Неприязнь к народопоклонничеству заметна на многих страницах бунинских дневников. Это поклонение не было для писателя таким уж бескорыстным: «Благородство это полагалось по штату, и его наигрывали себе, за него срывали рукоплескания, им торговали». Без обличений жизнь интеллигента была бы скучна, поскольку неистребимо в нем желание быть на виду, прослыть оппозиционером, вызвать шквал аплодисментов. Бунин, правда, готов признать искренность заблуждений многих борцов за «светлое будущее», но от этого его ирония не становится мягче – слишком уж жуткий счет предъявила история за эти мечтания. Умеряя чужой восторг перед «чудо-богатырями, нежнейшими с побежденным врагом», «кристальным человеком, всю свою жизнь отдавшим народу», отметая и другие, подобные им, народнические мифы, Бунин как-то незаметно сводит желание людей сделать жизнь лучше, помочь нуждающимся облегчить состраданием участь обездоленных – к сплошной игре. И не хочет он говорить о тех, кто не только «срывал аплодисменты», но и шел на каторгу и смерть для того, чтобы вернуть человеку достоинство, вызволить ближнего из нужды и лишений. Не хочет оттого, что видит итог их усилий – революцию, отнявшую у людей их право на жизнь, погрузившую их в нищету, сделавшую их бытие еще более горьким и бесприютным, чем прежде.
Не потому старый порядок рухнул, что он внутренне прогнил, а прежде всего потому, что подталкивали его к пропасти, не заботясь о нуждах России, полчища революционеров, и не было им ощутимого отпора, – таково убеждение Бунина.
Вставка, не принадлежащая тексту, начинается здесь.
/-! ## §24 N17 AT THE CHARTED STAGE-8 RECORD `IsRecordOfRecord₈X F N D w` — ∀-forms asked only of admissible θ CARRYING THE CHART OF RECORD -/

section Charted
variable {F : T4Family} {N : ℕ} [NeZero N]

/-- **N17 AT A CHARTED STAGE-8 RECORD `(D, w)`.**  If at EVERY admissible Stage-8 parameter CARRYING A CHART OF RECORD (`0 < c`, `θ.IsChartOfRecord c`) whose
datum is `D` and whose record box contains the world's window the merged β of record satisfies `ScaleShiftRate cN ρ w.γ`, then `NE4OnData D cN ρ w.γ` — the
chart clause, the box side `w.γ ≤ θ.γ` and its positivity being CLAUSES of `IsRecordOfRecord₈X` (chair R448 (1)).  Hypothesis displayed, not asserted.
[cite: Balaban1987RG1, (1.20)-(1.22) p.264; Balaban1989LargeFieldII, Thm 1 p.355] -/
theorem N17_of_isRecordOfRecord₈X {D : Datum F N} {w : WorldP} (h : IsRecordOfRecord₈X F N D w) {cN ρ : ℝ}
    (hin : ∀ (θ : Stage8Params F N) (c : ℝ), θ.Admissible → 0 < c → θ.IsChartOfRecord c →
      D = datumOfRecord₅ F N (θ.toStage5 F N) → w.γ ≤ θ.γ →
      letI := θ.instVβ₁; letI := θ.instVβ₂; letI := θ.instιβ
      ScaleShiftRate cN ρ w.γ (betaMerged F (mergedTermFamilyMat F N (chi7 F N θ) θ.εbg) θ.ρ8 θ.bV)) :
    NE4OnData D cN ρ w.γ := by
  obtain ⟨θ, c, hθ, hc, hch, hD, -, ⟨-, hγle⟩, -, -⟩ := h
  have hm := hin θ c hθ hc hch hD hγle
  subst hD
  exact (N17_datumOfRecord₈_iff_merged θ hγle).mpr hm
Что-то толстовское чувствуется в его отрицании важности политических перемен для народа – для Бунина это забава бар, начитавшихся радикальных брошюрок. «Не народ начал революцию, а вы, – возражает он собеседнику, утверждавшему, что „Россию погубила косная, своекорыстная власть.“ – Народу было совершенно наплевать на все, чего мы хотели, чем мы были недовольны… Не врите на народ – ему ваши ответственные министерства, замены Щегловитых Малянтовичами и отмены всяческих цензур были нужны как летошный снег, и он это доказал твердо и жестоко, сбросивши… и временное правительство, и учредительное собрание, и „все, за что гибли поколения лучших русских людей“». Все это так. Но какое-то ощущение несправедливости, неправедности прошлого жития проскальзывало и в бунинских дневниках. Он, к примеру, пишет о почтальонше Махоточке, выпрашивающей у барина лишние копейки за доставку телеграммы, – и звучит в его рассказе стыд и раскаяние за сытый укор голодному человеку, за то, что в депеше, которую везла за десятки верст заиндевевшая на лютом морозе Махоточка, только и было: «Вместе со всей Стрельной пьем славу и гордость русской литературы!»
Бунин не политик, Бунин – художник. Для него признание какого-нибудь полуграмотного мужика, особенно созвучное собственным настроениям, значило больше, чем тысячи документов, объективно раскрывающих «правду» революции. В его рассуждениях мы находим всего лишь две-три ноты, может быть очень важные, – но революция изначально полифонична, а вот этой-то полифонии, пытливого сверения «за» и «против» революции, в дневниках и нет. Но и те несколько нот крайне ценны, потому что могли принадлежать только Бунину – человеку беспощадно честному, обладавшему столь тончайшей художественной чувствительностью, что и шепот ему мог казаться криком, до пристрастности непримиримому ко всякой лжи. Как и предсказывал Гейне, трещина разломанного мира прошла через сердце поэта – и надо ли поэта осуждать за то, что эта трещина оказалась для него слишком глубокой.
Сергей Яров
Глотово. 1 августа 1917 г. Хорошая погода. Уехала Маня. Отослал книгу Нилуса Клестову. Письмо Нилусу. Низом ходил в Колонтаевку. Первые признаки осени – яркость голубого неба и белизна облаков, когда шел среди деревьев под Колонтаевкой, по той дороге, где всегда сыро.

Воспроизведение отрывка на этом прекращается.